[REQUIRED WORK]
Output only the stretch of the listing that starts at the line containing "set S : Set" and ends at the line containing "theorem isGroundStateInSector_conjTranspose_mulVec_of_conj (ε", reproduced exactly with both ends.

+--

import Literature.MathematicalPhysics.QuantumLattice.HubbardNNNHoppingParticleHole
import Summits.HubbardSuperconductivity.HubbardSuperconductivity.Theorems.SoloBlindParticleHoleSectors
import Literature.MathematicalPhysics.QuantumLattice.SusyTJLadderBookkeeping
import HarnessLib

/-!
# Particle–hole pairs `P H Pᴴ = H' - U N + c`: sectors, ground states, correlators

HONEST FRAMING: ladder R1–R4 with certified numbers; no claim on H/H₀. This file is part 1 of the
exact SYMMETRY DICTIONARY of the pair channel (pub-hubbard r3); it certifies no number and reaches
no rung.

Setting: a finite set of sites `Λ`, Lieb's particle–hole unitary `P = particleHole ε` with
unimodular phases `ε`, and two operators with `P H Pᴴ = H' - U N + c` (the tree's
`hamiltonian_particleHole_bipartite`, `hamiltonian_particleHole_sameSign` and their sums produce
exactly this shape; on the even torus `H = H(t,t',U)`, `H' = H(t,-t',U)`, `c = U L²`). Recorded:

* §1 `Pᴴ` carries unit ground states of `H'` among `N`-particle vectors (`IsGroundState`), resp. in
  the joint sector `(N, S^z = M)` (`IsGroundStateInSector`), to unit ground states of `H` among
  `(2|Λ| - N)`-particle vectors, resp. in `(2|Λ| - N, S^z = -M)`; the sector energies shift by
  `c - U N` (`minEnergyOn_szSector_of_conj`; no Hermiticity needed). This extends the tree's
  `ParticleHole.isGroundStateInSector_conjTranspose_mulVec` (pure Hubbard `hamiltonian G t U`) to
  conjugation PAIRS, which is what a next-nearest-neighbour hopping `t' ≠ 0` requires.
* §2 (CAR, any mode set) a product of two annihilators commutes with creators at other modes;
  `⟨ψ, Aᴴψ⟩ = conj ⟨ψ, Aψ⟩`; and for operators with `P A Pᴴ = Aᴴ`, `P B Pᴴ = Bᴴ`, `[A, Bᴴ] = 0`:
  `⟨Pᴴψ, Aᴴ B Pᴴψ⟩ = ⟨ψ, Bᴴ A ψ⟩` (`expect_conjTranspose_mulVec_of_conj`).

Elementary. Lieb, PRL 62 (1989) 1201; Lieb–Wu, Physica A 321 (2003) 1, §1 eq. (3); Essler et al.
(2005) §2.2.4. [cite: LiebWuPhysicaA2003, §1 eq. (3)] [cite: EsslerEtAl2005, §2.2.4]
-/

noncomputable section

namespace Summit.HubbardSuperconductivity.HubbardLadder

open Matrix Literature.Probability.LatticeModels Literature.MathematicalPhysics.QuantumLattice
  HubbardWave0 Summit.HubbardSuperconductivity.HubbardSuperconductivity.Theorems
open scoped ComplexOrder ComplexConjugate

namespace PairChannelParticleHole

/-! ## §1 Ground states under a particle–hole pair `P H Pᴴ = H' - U N + c` -/

section General

variable {Λ : Type*} [LinearOrder Λ] [Fintype Λ]

/-- `H (Pᴴψ) = Pᴴ (H'ψ) + (c - U N) Pᴴψ` on `N`-particle vectors, for unimodular phases and
`P H Pᴴ = H' - U N + c`. [cite: LiebWuPhysicaA2003, §1 eq. (3)] -/
theorem mulVec_conjTranspose_mulVec_of_conj (ε : Orb Λ → ℂ) (hε : ∀ i, ‖ε i‖ = 1)
    {H H' : Matrix (Finset (Orb Λ)) (Finset (Orb Λ)) ℂ} {U c : ℝ}
    (hconj : particleHole ε * H * (particleHole ε)ᴴ =
      H' - (U : ℂ) • totalNumber + (c : ℂ) • (1 : Matrix (Finset (Orb Λ)) (Finset (Orb Λ)) ℂ))
    {N : ℕ} {ψ : Fock (Orb Λ)} (hψ : IsNParticle N ψ) :
    H *ᵥ ((particleHole ε)ᴴ *ᵥ ψ) =
      (particleHole ε)ᴴ *ᵥ (H' *ᵥ ψ) + ((c - U * N : ℝ) : ℂ) • ((particleHole ε)ᴴ *ᵥ ψ) := by
  have hHP : H * (particleHole ε)ᴴ =
      (particleHole ε)ᴴ * (H' - (U : ℂ) • totalNumber + (c : ℂ) • 1) := by
    rw [← hconj, ← Matrix.mul_assoc, ← Matrix.mul_assoc, particleHole_conjTranspose_mul ε hε,
      Matrix.one_mul]
  rw [mulVec_mulVec, hHP, ← mulVec_mulVec, add_mulVec, sub_mulVec, smul_mulVec, smul_mulVec,
    one_mulVec, totalNumber_mulVec_of_isNParticle hψ, mulVec_add, mulVec_sub, mulVec_smul,
    mulVec_smul, mulVec_smul, smul_smul]
  have hc : ((c - U * N : ℝ) : ℂ) = (c : ℂ) - (U : ℂ) * (N : ℂ) := by push_cast; ring
  rw [hc, sub_smul]
  abel

/-- Rayleigh quotients: `re ⟨Pᴴψ, H Pᴴψ⟩ = re ⟨ψ, H'ψ⟩ + (c - U N)` for unit `N`-particle `ψ`.
[cite: LiebWuPhysicaA2003, §1 eq. (3)] -/
theorem re_expect_conjTranspose_mulVec_of_conj (ε : Orb Λ → ℂ) (hε : ∀ i, ‖ε i‖ = 1)
    {H H' : Matrix (Finset (Orb Λ)) (Finset (Orb Λ)) ℂ} {U c : ℝ}
    (hconj : particleHole ε * H * (particleHole ε)ᴴ =
      H' - (U : ℂ) • totalNumber + (c : ℂ) • (1 : Matrix (Finset (Orb Λ)) (Finset (Orb Λ)) ℂ))
    {N : ℕ} {ψ : Fock (Orb Λ)} (hψ : IsNParticle N ψ) (h1 : star ψ ⬝ᵥ ψ = 1) :
    (star ((particleHole ε)ᴴ *ᵥ ψ) ⬝ᵥ H *ᵥ ((particleHole ε)ᴴ *ᵥ ψ)).re =
      (star ψ ⬝ᵥ H' *ᵥ ψ).re + (c - U * N) := by
  rw [mulVec_conjTranspose_mulVec_of_conj ε hε hconj hψ, dotProduct_add, dotProduct_smul,
    ParticleHole.star_conjTranspose_mulVec_dotProduct ε hε,
    ParticleHole.star_conjTranspose_mulVec_dotProduct ε hε, h1, smul_eq_mul, mul_one,
    Complex.add_re, Complex.ofReal_re]

/-- `P` maps the joint sector `(N, S^z = M)` into `(2|Λ| - N, S^z = -M)` (companion of the tree's
`ParticleHole.conjTranspose_mulVec_mem_szSector`, which is the statement for `Pᴴ`).
[cite: LiebPRL1989, Remark (2)] -/
theorem mulVec_mem_szSector (ε : Orb Λ → ℂ) (hε : ∀ i, ‖ε i‖ = 1) {N : ℕ} {M : ℝ}
    {ψ : Fock (Orb Λ)} (hψ : ψ ∈ szSector N M) :
    particleHole ε *ᵥ ψ ∈ szSector (2 * Fintype.card Λ - N) (-M) := by
  rw [mem_szSector_iff] at hψ ⊢
  obtain ⟨hN, hS⟩ := hψ
  refine ⟨?_, ?_⟩
  · intro s hs
    rw [particleHole_mulVec_apply]
    have hc : sᶜ.card ≠ N := by
      rw [Finset.card_compl, card_orb]
      have := s.card_le_univ
      rw [card_orb] at this
      omega
    rw [hN _ hc, mul_zero]
  · have h := congrArg (· * particleHole ε)
      (ParticleHole.particleHole_mul_spinZ_mul_conjTranspose ε hε)
    simp only [Matrix.mul_assoc, particleHole_conjTranspose_mul ε hε, Matrix.mul_one,
      Matrix.neg_mul] at h
    have hcomm : HubbardWave0.spinZ * particleHole ε = -(particleHole ε * HubbardWave0.spinZ) := by
      rw [h, neg_neg]
    rw [mulVec_mulVec, hcomm, Matrix.neg_mulVec, ← mulVec_mulVec, hS, mulVec_smul,
      Complex.ofReal_neg, neg_smul]

/-- **Sector energies under the pair `P H Pᴴ = H' - U N + c`:**
`λ_min^H(2|Λ| - N, -M) = λ_min^{H'}(N, M) + (c - U N)` whenever the sector `(N, M)` contains a unit
vector. No Hermiticity is needed: both sides are infima of real parts of Rayleigh quotients over
sets of unit vectors matched by the unitary `P`. [cite: LiebWuPhysicaA2003, §1 eq. (3)] -/
theorem minEnergyOn_szSector_of_conj (ε : Orb Λ → ℂ) (hε : ∀ i, ‖ε i‖ = 1)
    {H H' : Matrix (Finset (Orb Λ)) (Finset (Orb Λ)) ℂ} {U c : ℝ}
    (hconj : particleHole ε * H * (particleHole ε)ᴴ =
      H' - (U : ℂ) • totalNumber + (c : ℂ) • (1 : Matrix (Finset (Orb Λ)) (Finset (Orb Λ)) ℂ))
    {N : ℕ} (hN : N ≤ 2 * Fintype.card Λ) (M : ℝ)
    (hne : ∃ φ ∈ szSector (Λ := Λ) N M, star φ ⬝ᵥ φ = 1) :
    H.minEnergyOn (szSector (2 * Fintype.card Λ - N) (-M)) =
      H'.minEnergyOn (szSector N M) + (c - U * N) := by
  set d : ℝ := c - U * N with hd
  set S : Set ℝ := {E : ℝ | ∃ ψ ∈ szSector (Λ := Λ) N M,
      star ψ ⬝ᵥ ψ = 1 ∧ E = (star ψ ⬝ᵥ H' *ᵥ ψ).re} with hS
  set S' : Set ℝ := {E : ℝ | ∃ ψ ∈ szSector (Λ := Λ) (2 * Fintype.card Λ - N) (-M),
      star ψ ⬝ᵥ ψ = 1 ∧ E = (star ψ ⬝ᵥ H *ᵥ ψ).re} with hS'
  have hset : S' = (OrderIso.addRight d) '' S := by
    ext E
    simp only [hS, hS', Set.mem_image, OrderIso.addRight_apply, Set.mem_setOf_eq]
    constructor
    · rintro ⟨φ, hφ, h1, rfl⟩
      have hmem := mulVec_mem_szSector ε hε hφ
      rw [show 2 * Fintype.card Λ - (2 * Fintype.card Λ - N) = N by omega, neg_neg] at hmem
      have hψN : IsNParticle N (particleHole ε *ᵥ φ) := ((mem_szSector_iff _ _ _).1 hmem).1
      have hψ1 : star (particleHole ε *ᵥ φ) ⬝ᵥ (particleHole ε *ᵥ φ) = 1 := by
        rw [star_mulVec, ← dotProduct_mulVec, mulVec_mulVec, particleHole_conjTranspose_mul ε hε,
          one_mulVec, h1]
      have hback : (particleHole ε)ᴴ *ᵥ (particleHole ε *ᵥ φ) = φ := by
        rw [mulVec_mulVec, particleHole_conjTranspose_mul ε hε, one_mulVec]
      have h := re_expect_conjTranspose_mulVec_of_conj ε hε hconj hψN hψ1
      rw [hback] at h
      exact ⟨_, ⟨_, hmem, hψ1, rfl⟩, by rw [h, hd]⟩
    · rintro ⟨E, ⟨ψ, hψ, h1, rfl⟩, rfl⟩
      have hψN : IsNParticle N ψ := ((mem_szSector_iff _ _ _).1 hψ).1
      exact ⟨_, ParticleHole.conjTranspose_mulVec_mem_szSector ε hε hψ,
        by rw [ParticleHole.star_conjTranspose_mulVec_dotProduct ε hε, h1],
        by rw [re_expect_conjTranspose_mulVec_of_conj ε hε hconj hψN h1, hd]⟩
  have hSne : S.Nonempty := by
    obtain ⟨φ, hφ, h1⟩ := hne
    exact ⟨_, φ, hφ, h1, rfl⟩
  have hbdd : BddBelow S := by
    refine ⟨-(∑ s, ∑ t, ‖H' s t‖), ?_⟩
    rintro E ⟨φ, -, h1, rfl⟩
    exact neg_sum_norm_le_re_expect H' h1
  unfold Matrix.minEnergyOn
  change sInf S' = sInf S + d
  rw [hset, ← OrderIso.map_csInf' _ hSne hbdd, OrderIso.addRight_apply]

/-- **Joint-sector ground states under the pair `P H Pᴴ = H' - U N + c`.** If `ψ` is a unit
ground state of `H'` in the sector `(N, S^z = M)` (`N ≤ 2|Λ|`), then `Pᴴψ` is a unit ground state
of `H` in the sector `(2|Λ| - N, S^z = -M)`. [cite: LiebWuPhysicaA2003, §1 eq. (3)] -/
theorem isGroundStateInSector_conjTranspose_mulVec_of_conj (ε : Orb Λ → ℂ) (hε : ∀ i, ‖ε i‖ = 1)
    {H H' : Matrix (Finset (Orb Λ)) (Finset (Orb Λ)) ℂ} {U c : ℝ}
    (hconj : particleHole ε * H * (particleHole ε)ᴴ =
      H' - (U : ℂ) • totalNumber + (c : ℂ) • (1 : Matrix (Finset (Orb Λ)) (Finset (Orb Λ)) ℂ))
    {N : ℕ} (hN : N ≤ 2 * Fintype.card Λ) {M : ℝ} {ψ : Fock (Orb Λ)}
    (hψ : IsGroundStateInSector H' N M ψ) (h1 : star ψ ⬝ᵥ ψ = 1) :
    IsGroundStateInSector H (2 * Fintype.card Λ - N) (-M) ((particleHole ε)ᴴ *ᵥ ψ) := by
  obtain ⟨hmem, hne0, heig⟩ := hψ
  have hψN : IsNParticle N ψ := ((mem_szSector_iff _ _ _).1 hmem).1
  refine ⟨ParticleHole.conjTranspose_mulVec_mem_szSector ε hε hmem, ?_, ?_⟩
  · intro h0
    have h := ParticleHole.star_conjTranspose_mulVec_dotProduct ε hε ψ ψ
    rw [h0, h1, dotProduct_zero] at h
    exact zero_ne_one h
  · rw [mulVec_conjTranspose_mulVec_of_conj ε hε hconj hψN, heig, mulVec_smul, ← add_smul,
      ← Complex.ofReal_add, minEnergyOn_szSector_of_conj ε hε hconj hN M ⟨ψ, hmem, h1⟩]

/-- **`N`-sector ground states under the pair `P H Pᴴ = H' - U N + c`** (all `S^z`). If `ψ` is a
unit ground state of `H'` among `N`-particle vectors (`IsGroundState`, `N ≤ 2|Λ|`), then `Pᴴψ` is a
unit ground state of `H` among `(2|Λ| - N)`-particle vectors; the energies are related by the tree's
`groundEnergy_particleHole_transfer`. [cite: LiebWuPhysicaA2003, §1 eq. (3)] -/
theorem isGroundState_conjTranspose_mulVec_of_conj (ε : Orb Λ → ℂ) (hε : ∀ i, ‖ε i‖ = 1)
    {H H' : Matrix (Finset (Orb Λ)) (Finset (Orb Λ)) ℂ} {U c : ℝ}
    (hconj : particleHole ε * H * (particleHole ε)ᴴ =
      H' - (U : ℂ) • totalNumber + (c : ℂ) • (1 : Matrix (Finset (Orb Λ)) (Finset (Orb Λ)) ℂ))
    {N : ℕ} (hN : N ≤ 2 * Fintype.card Λ) {ψ : Fock (Orb Λ)}
    (hψ : IsGroundState H' N ψ) (h1 : star ψ ⬝ᵥ ψ = 1) :
    IsGroundState H (2 * Fintype.card Λ - N) ((particleHole ε)ᴴ *ᵥ ψ) := by
  obtain ⟨hψN, hne0, heig⟩ := hψ
  refine ⟨?_, ?_, ?_⟩
  · intro s hs
    rw [particleHole_conjTranspose_mulVec_apply]
    have hc : sᶜ.card ≠ N := by
      rw [Finset.card_compl, card_orb]
      have := s.card_le_univ
      rw [card_orb] at this
      omega
    rw [hψN _ hc, mul_zero]
  · intro h0
    have h := ParticleHole.star_conjTranspose_mulVec_dotProduct ε hε ψ ψ
    rw [h0, h1, dotProduct_zero] at h
    exact zero_ne_one h
  · rw [mulVec_conjTranspose_mulVec_of_conj ε hε hconj hψN, heig, mulVec_smul, ← add_smul,
      ← Complex.ofReal_add, groundEnergy_particleHole_transfer ε hε hconj hN,
      show groundEnergy H' N + (c - U * N) = groundEnergy H' N - U * N + c by ring]

end General

/-! ## §2 CAR: pair annihilators commute with creators elsewhere; correlators of conjugates -/

section CAR

variable {ι : Type*} [LinearOrder ι] [Fintype ι]

/-- `c_a c†_c = -c†_c c_a` for distinct modes (CAR); the landed twin
`Literature.MathematicalPhysics.QuantumLattice.SusyTJ.annihilation_mul_creation_of_ne`
re-exported by name (filer edit, `dedup.landed`). [cite: EsslerEtAl2005, §2.1 eq. (2.2)] -/
alias annihilation_mul_creation_of_ne :=
  Literature.MathematicalPhysics.QuantumLattice.SusyTJ.annihilation_mul_creation_of_ne

/-- A product of two annihilators commutes with a creator at a third mode:
`(c_a c_b) c†_c = c†_c (c_a c_b)` for `c ∉ {a, b}` (two CAR sign flips).
[cite: EsslerEtAl2005, §2.1 eq. (2.2)] -/
theorem commute_annihilation_mul_annihilation_creation {a b c : ι} (ha : a ≠ c) (hb : b ≠ c) :
    Commute (annihilation a * annihilation b) (creation c) := by
  show annihilation a * annihilation b * creation c = creation c * (annihilation a * annihilation b)
  rw [Matrix.mul_assoc, annihilation_mul_creation_of_ne hb, Matrix.mul_neg, ← Matrix.mul_assoc,
    annihilation_mul_creation_of_ne ha, Matrix.neg_mul, neg_neg, Matrix.mul_assoc]

/-- `(c_a c_b)` commutes with `(c†_c c†_d)` when `{a, b} ∩ {c, d} = ∅`.
[cite: EsslerEtAl2005, §2.1 eq. (2.2)] -/
theorem commute_pairAnnihilation_pairCreation {a b c d : ι} (hac : a ≠ c) (hbc : b ≠ c)
    (had : a ≠ d) (hbd : b ≠ d) :
    Commute (annihilation a * annihilation b) (creation c * creation d) :=
  (commute_annihilation_mul_annihilation_creation hac hbc).mul_right
    (commute_annihilation_mul_annihilation_creation had hbd)

omit [LinearOrder ι] in
/-- `⟨ψ, Aᴴ ψ⟩ = conj ⟨ψ, A ψ⟩`. [cite: EsslerEtAl2005, §2.1] -/
theorem expect_conjTranspose_eq_star (A : Matrix (Finset ι) (Finset ι) ℂ) (ψ : Fock ι) :
    expect Aᴴ ψ = star (expect A ψ) := by
  unfold expect
  rw [star_dotProduct, star_mulVec, conjTranspose_conjTranspose, ← dotProduct_mulVec]

/-- `P` is an isometry: `⟨Pᴴψ, Pᴴφ⟩ = ⟨ψ, φ⟩` for unimodular phases, on any finite mode set (the
tree's `ParticleHole.star_conjTranspose_mulVec_dotProduct` is the same statement on `Orb Λ`).
[cite: LiebPRL1989, Remark (2)] -/
theorem star_conjTranspose_mulVec_dotProduct (ε : ι → ℂ) (hε : ∀ i, ‖ε i‖ = 1) (ψ φ : Fock ι) :
    star ((particleHole ε)ᴴ *ᵥ ψ) ⬝ᵥ ((particleHole ε)ᴴ *ᵥ φ) = star ψ ⬝ᵥ φ := by
  rw [star_mulVec, conjTranspose_conjTranspose, ← dotProduct_mulVec, mulVec_mulVec,
    particleHole_mul_conjTranspose ε hε, one_mulVec]

/-- **Correlators of particle–hole conjugates.** For unimodular phases and operators with
`P A Pᴴ = Aᴴ`, `P B Pᴴ = Bᴴ` and `[A, Bᴴ] = 0`: `⟨Pᴴψ, Aᴴ B Pᴴψ⟩ = ⟨ψ, Bᴴ A ψ⟩`
(`Aᴴ B Pᴴ = Pᴴ (A Bᴴ)`, `P` is an isometry, then commute). [cite: Scalapino1995, §2] -/
theorem expect_conjTranspose_mulVec_of_conj (ε : ι → ℂ) (hε : ∀ i, ‖ε i‖ = 1)
    {A B : Matrix (Finset ι) (Finset ι) ℂ} (hA : particleHole ε * A * (particleHole ε)ᴴ = Aᴴ)
    (hB : particleHole ε * B * (particleHole ε)ᴴ = Bᴴ) (hAB : Commute A Bᴴ) (ψ : Fock ι) :
    expect (Aᴴ * B) ((particleHole ε)ᴴ *ᵥ ψ) = expect (Bᴴ * A) ψ := by
  have hA' : particleHole ε * Aᴴ * (particleHole ε)ᴴ = A := by
    have h := congrArg conjTranspose hA
    rwa [conjTranspose_mul, conjTranspose_mul, conjTranspose_conjTranspose,
      conjTranspose_conjTranspose, ← Matrix.mul_assoc] at h
  have hkey : Aᴴ * B * (particleHole ε)ᴴ = (particleHole ε)ᴴ * (A * Bᴴ) := by
    calc Aᴴ * B * (particleHole ε)ᴴ
        = (particleHole ε)ᴴ * (particleHole ε * Aᴴ * (particleHole ε)ᴴ) *
            (particleHole ε * B * (particleHole ε)ᴴ) := by
          simp only [Matrix.mul_assoc]
          rw [← Matrix.mul_assoc (particleHole ε)ᴴ (particleHole ε),
            particleHole_conjTranspose_mul ε hε, Matrix.one_mul,
            ← Matrix.mul_assoc (particleHole ε)ᴴ (particleHole ε),
            particleHole_conjTranspose_mul ε hε, Matrix.one_mul]
      _ = (particleHole ε)ᴴ * (A * Bᴴ) := by rw [hA', hB, Matrix.mul_assoc]
  have hv : (Aᴴ * B) *ᵥ ((particleHole ε)ᴴ *ᵥ ψ) = (particleHole ε)ᴴ *ᵥ ((A * Bᴴ) *ᵥ ψ) := by
    rw [mulVec_mulVec, mulVec_mulVec, hkey]
  unfold expect
  rw [hv, star_conjTranspose_mulVec_dotProduct ε hε, hAB.eq]

end CAR

end PairChannelParticleHole

end Summit.HubbardSuperconductivity.HubbardLadder

end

+--

[COMPLETED EXERCISE]
  set S : Set ℝ := {E : ℝ | ∃ ψ ∈ szSector (Λ := Λ) N M,
      star ψ ⬝ᵥ ψ = 1 ∧ E = (star ψ ⬝ᵥ H' *ᵥ ψ).re} with hS
  set S' : Set ℝ := {E : ℝ | ∃ ψ ∈ szSector (Λ := Λ) (2 * Fintype.card Λ - N) (-M),
      star ψ ⬝ᵥ ψ = 1 ∧ E = (star ψ ⬝ᵥ H *ᵥ ψ).re} with hS'
  have hset : S' = (OrderIso.addRight d) '' S := by
    ext E
    simp only [hS, hS', Set.mem_image, OrderIso.addRight_apply, Set.mem_setOf_eq]
    constructor
    · rintro ⟨φ, hφ, h1, rfl⟩
      have hmem := mulVec_mem_szSector ε hε hφ
      rw [show 2 * Fintype.card Λ - (2 * Fintype.card Λ - N) = N by omega, neg_neg] at hmem
      have hψN : IsNParticle N (particleHole ε *ᵥ φ) := ((mem_szSector_iff _ _ _).1 hmem).1
      have hψ1 : star (particleHole ε *ᵥ φ) ⬝ᵥ (particleHole ε *ᵥ φ) = 1 := by
        rw [star_mulVec, ← dotProduct_mulVec, mulVec_mulVec, particleHole_conjTranspose_mul ε hε,
          one_mulVec, h1]
      have hback : (particleHole ε)ᴴ *ᵥ (particleHole ε *ᵥ φ) = φ := by
        rw [mulVec_mulVec, particleHole_conjTranspose_mul ε hε, one_mulVec]
      have h := re_expect_conjTranspose_mulVec_of_conj ε hε hconj hψN hψ1
      rw [hback] at h
      exact ⟨_, ⟨_, hmem, hψ1, rfl⟩, by rw [h, hd]⟩
    · rintro ⟨E, ⟨ψ, hψ, h1, rfl⟩, rfl⟩
      have hψN : IsNParticle N ψ := ((mem_szSector_iff _ _ _).1 hψ).1
      exact ⟨_, ParticleHole.conjTranspose_mulVec_mem_szSector ε hε hψ,
        by rw [ParticleHole.star_conjTranspose_mulVec_dotProduct ε hε, h1],
        by rw [re_expect_conjTranspose_mulVec_of_conj ε hε hconj hψN h1, hd]⟩
  have hSne : S.Nonempty := by
    obtain ⟨φ, hφ, h1⟩ := hne
    exact ⟨_, φ, hφ, h1, rfl⟩
  have hbdd : BddBelow S := by
    refine ⟨-(∑ s, ∑ t, ‖H' s t‖), ?_⟩
    rintro E ⟨φ, -, h1, rfl⟩
    exact neg_sum_norm_le_re_expect H' h1
  unfold Matrix.minEnergyOn
  change sInf S' = sInf S + d
  rw [hset, ← OrderIso.map_csInf' _ hSne hbdd, OrderIso.addRight_apply]

/-- **Joint-sector ground states under the pair `P H Pᴴ = H' - U N + c`.** If `ψ` is a unit
ground state of `H'` in the sector `(N, S^z = M)` (`N ≤ 2|Λ|`), then `Pᴴψ` is a unit ground state
of `H` in the sector `(2|Λ| - N, S^z = -M)`. [cite: LiebWuPhysicaA2003, §1 eq. (3)] -/
theorem isGroundStateInSector_conjTranspose_mulVec_of_conj (ε : Orb Λ → ℂ) (hε : ∀ i, ‖ε i‖ = 1)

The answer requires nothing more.